How to see why a keras / tensorflow model is getting stuck? - python
My code is:
from keras.models import Sequential
from keras.layers import Dense
import numpy
import pandas as pd
X = pd.read_csv(
"data/train.csv", usecols=['Type', 'Age', 'Breed1', 'Breed2', 'Gender', 'Color1', 'Color2', 'Color3', 'MaturitySize', 'FurLength', 'Vaccinated', 'Dewormed', 'Sterilized', 'Health', 'Quantity', 'Fee', 'VideoAmt', 'PhotoAmt'])
Y = pd.read_csv(
"data/train.csv", usecols=['AdoptionSpeed'])
model = Sequential()
model.add(Dense(18, input_dim=18, activation='relu'))
model.add(Dense(1, activation='sigmoid'))
model.compile(loss='binary_crossentropy',
optimizer='adam', metrics=['accuracy'])
model.fit(X, Y, epochs=150, batch_size=100)
scores = model.evaluate(X, Y)
print("\n%s: %.2f%%" % (model.metrics_names[1], scores[1]*100))
I am trying to train to see how the various factors (type, age, etc) affect the AdoptionSpeed.
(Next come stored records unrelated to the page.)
import Summits.MatrixMultiplication.OmegaCensus.SmallFormats.MatMul22nManyRankOneCensus
import HarnessLib

/-!
# ω-census family (a): a LOADED rank-one plane forces many SINGULAR X-forms at length `3n + 3` (any field)

Cell `pub-omega` (unit `pub-omega-tensor`, gen 38), topic `Summits/MatrixMultiplication/OmegaCensus` (sub-folder
`SmallFormats`). Framing (verbatim): lottery ticket; floor = certified bounds/negative ranges. HONEST FRAMING: a structural theorem
about bilinear algorithms for `⟨2,2,n⟩` of length `3n + 3` over an ARBITRARY field (row 1 of the pattern table of tensor g38's memo
LAW-3M3 §6, now in the kernel); NOT a bound on any rank by itself; nothing here is a bound on `ω`.

**`RankOneCensus.two_mul_add_card_le_of_loaded_row`**: let `XY = ∑ f_i(X) g_i(Y) W_i` compute `⟨2,2,n⟩` with `3n + 3` terms, `n ≥ 8`,
and let `s` be a set of AT LEAST THREE indices whose coefficient matrices `U_i` lie in one rank-one ROW plane `{U : λᵀ U = 0}`
(`λ ≠ 0`; a 'loaded' plane). Then

  `2n + |s| ≤ #{i : det U_i = 0} + 8`, i.e. at least `2(n − 4) + |s|` X-forms are singular.

Proof: sandwich `U ↦ P U` with `P` invertible of first row `λ` (`exists_xMarginal_eq_sandwich`), transpose to Alekseev's orientation
with `p_t`, `q_t` = the rows of `P U_t` (`exists_trComp₂`, p720364); for any frame `F`: `|J| ≤ n + 2` (`Frame3m3.card_J_le`, p716980) and
`12n ≤ #{p ∈ I : q_p ∥ p_p} + 4|I| + 2|J|` (`Lemma12Gen.twelve_mul_le`, p719667), so `≥ 2n − 8` frame members have proportional rows —
these have `p_p ≠ 0`, hence are disjoint from `s` (`p = 0` there) — and both kinds have `det (P U_i) = det P · det U_i = 0`; the load
`|s| ≥ 3` forces `|J| = n + 2`, `|I| = 2n + 1` (type-F count p714035), whence `≥ 2n − 5` singular X-forms; the column version follows by
`exists_xMarginal_eq_transpose`. Over `𝔽₃` at `(8,27)`: `σ ≥ 11 + (load − 3)` rank-one X-forms whenever some plane carries `≥ 3`.
-/

namespace Summit.MatrixMultiplication.OmegaCensus.SmallFormats

open Finset Module Matrix
open Literature.Computability.AlgebraicComplexity
open Summit.MatrixMultiplication.OmegaCensus.RankOnePlaneCapGeneral

namespace RankOneCensus

variable {k : Type*} [Field k] {n : ℕ} {ι : Type*} [Fintype ι]

/-- An invertible `2 × 2` matrix with prescribed nonzero first row (copy of the private helper of `MatMul225FramePlaneCap`). -/
private theorem exists_det_ne_zero_row₅ (lam : Fin 2 → k) (hlam : lam ≠ 0) :
    ∃ P : Matrix (Fin 2) (Fin 2) k, P.det ≠ 0 ∧ ∀ d, P 0 d = lam d := by
  by_cases h0 : lam 0 = 0
  · have h1 : lam 1 ≠ 0 := by
      intro h1; apply hlam; funext j; fin_cases j <;> simp [h0, h1]
    refine ⟨!![lam 0, lam 1; 1, 0], ?_, fun d => by fin_cases d <;> rfl⟩
    rw [Matrix.det_fin_two_of]; simpa [h0] using h1
  · refine ⟨!![lam 0, lam 1; 0, 1], ?_, fun d => by fin_cases d <;> rfl⟩
    rw [Matrix.det_fin_two_of]; simpa using h0

open scoped Classical in
/-- **A loaded row plane forces singular X-forms (length `3n + 3`, `n ≥ 8`, any field)**: if the coefficient matrices of the terms in
`s` all satisfy `λᵀ U_i = 0` (`λ ≠ 0`), then `2n + |s| ≤ #{i : det U_i = 0} + 8`. -/
theorem two_mul_add_card_le_of_loaded_row (hn : 8 ≤ n) (β : BilinComp (mulBilin k 2 2 n) ι)
    (hι : Fintype.card ι = 3 * n + 3) (lam : Fin 2 → k) (hlam : lam ≠ 0) (s : Finset ι) (h3 : 3 ≤ s.card)
    (hs : ∀ i ∈ s, Matrix.vecMul lam (xMarginal β i) = 0) :
    2 * n + s.card ≤ (Finset.univ.filter fun i => (xMarginal β i).det = 0).card + 8 := by
  classical
  obtain ⟨P, hP, hrow⟩ := exists_det_ne_zero_row₅ lam hlam
  obtain ⟨β₁, hβ₁⟩ := exists_xMarginal_eq_sandwich β P 1 hP (by simp)
  obtain ⟨β', hp, hq⟩ := exists_trComp₂ β₁
  obtain ⟨F⟩ := Alekseev2015.exists_frame β'
  -- type-F indices: p = 0 on s
  have hpz : ∀ i ∈ s, Alekseev2015.pvec β' i = 0 := by
    intro i hi
    funext j
    have key : (P * xMarginal β i) 0 j = Matrix.vecMul lam (xMarginal β i) j := by
      simp only [Matrix.mul_apply, Matrix.vecMul, dotProduct, hrow]
    rw [hp, hβ₁, Matrix.mul_one, key, hs i hi]
  -- frame parameters and the rank-one members
  have hJ := Frame3m3.card_J_le F hn hι.le
  have h12 := Lemma12Gen.twelve_mul_le F
  have hIJ := F.card_I_add_card_J
  have hF := FramePlaneCap.card_add_two_mul_le_two_mul_card_J F s hpz
  -- the two disjoint families of singular X-forms
  let A : Finset ι := F.I.filter fun p => ∃ a : k, Alekseev2015.qvec β' p = a • Alekseev2015.pvec β' p
  have hdisj : Disjoint A s := by
    rw [Finset.disjoint_left]
    intro i hiA his
    exact F.pvec_ne_zero (Finset.mem_filter.1 hiA).1 (hpz i his)
  have hdet : ∀ i, (P * xMarginal β i).det = 0 → (xMarginal β i).det = 0 := by
    intro i h
    rw [Matrix.det_mul] at h
    rcases mul_eq_zero.1 h with h' | h'
    · exact absurd h' hP
    · exact h'
  -- rows of P U_i are (pvec, qvec)
  have hrows : ∀ i (c : Fin 2), (P * xMarginal β i) 0 c = Alekseev2015.pvec β' i c ∧
      (P * xMarginal β i) 1 c = Alekseev2015.qvec β' i c := by
    intro i c
    constructor
    · rw [hp, hβ₁, Matrix.mul_one]
    · rw [hq, hβ₁, Matrix.mul_one]
  have hsub : A ∪ s ⊆ Finset.univ.filter fun i => (xMarginal β i).det = 0 := by
    intro i hi
    rw [Finset.mem_filter]
    refine ⟨Finset.mem_univ _, hdet i ?_⟩
    rw [Matrix.det_fin_two]
    rcases Finset.mem_union.1 hi with hiA | his
    · obtain ⟨a, ha⟩ := (Finset.mem_filter.1 hiA).2
      have e0 := (hrows i 0).2; have e1 := (hrows i 1).2
      have f0 := (hrows i 0).1; have f1 := (hrows i 1).1
      rw [e0, e1, f0, f1, ha, Pi.smul_apply, Pi.smul_apply, smul_eq_mul, smul_eq_mul]
      ring
    · have f0 := (hrows i 0).1; have f1 := (hrows i 1).1
      rw [f0, f1, hpz i his]
      simp
  have hcard := Finset.card_le_card hsub
  rw [Finset.card_union_of_disjoint hdisj] at hcard
  have hAb : A.card = (F.I.filter fun p => ∃ a : k, Alekseev2015.qvec β' p = a • Alekseev2015.pvec β' p).card := rfl
  omega

open scoped Classical in
/-- **Column version**: if `U_i λ = 0` for all `i ∈ s` (`λ ≠ 0`, `|s| ≥ 3`), then `2n + |s| ≤ #{i : det U_i = 0} + 8` (transpose-dual symmetry). -/
theorem two_mul_add_card_le_of_loaded_col (hn : 8 ≤ n) (β : BilinComp (mulBilin k 2 2 n) ι)
    (hι : Fintype.card ι = 3 * n + 3) (lam : Fin 2 → k) (hlam : lam ≠ 0) (s : Finset ι) (h3 : 3 ≤ s.card)
    (hs : ∀ i ∈ s, Matrix.mulVec (xMarginal β i) lam = 0) :
    2 * n + s.card ≤ (Finset.univ.filter fun i => (xMarginal β i).det = 0).card + 8 := by
  classical
  obtain ⟨β₁, hβ₁⟩ := exists_xMarginal_eq_transpose β
  have h := two_mul_add_card_le_of_loaded_row hn β₁ hι lam hlam s h3 fun i hi => by
    rw [hβ₁, Matrix.vecMul_transpose, hs i hi]
  have e : (Finset.univ.filter fun i => (xMarginal β₁ i).det = 0) =
      Finset.univ.filter fun i => (xMarginal β i).det = 0 := by
    refine Finset.filter_congr fun i _ => ?_
    rw [hβ₁, Matrix.det_transpose]
  rw [e] at h
  exact h

end RankOneCensus

end Summit.MatrixMultiplication.OmegaCensus.SmallFormats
However, the accuracy gets stuck at 20.6% and doesn't really move from there.
Epoch 2/150
14993/14993 [==============================] - 0s 9us/step - loss: -24.1539 - acc: 0.2061
Epoch 3/150
14993/14993 [==============================] - 0s 9us/step - loss: -24.1591 - acc: 0.2061
Epoch 4/150
14993/14993 [==============================] - 0s 9us/step - loss: -24.1626 - acc: 0.2061
...
Epoch 150/150
14993/14993 [==============================] - 0s 9us/step - loss: -24.1757 - acc: 0.2061
14993/14993 [==============================] - 0s 11us/step
acc: 20.61%
Is there anything I can do to nudge to get unstuck?
By the values of the loss, it seems your true data is not in the same range as the the model's output (sigmoid).
Sigmoid outputs between 0 and 1 only. So you should normalize your data in order to have it between 0 and 1. One possibility is simply divide y by y.max().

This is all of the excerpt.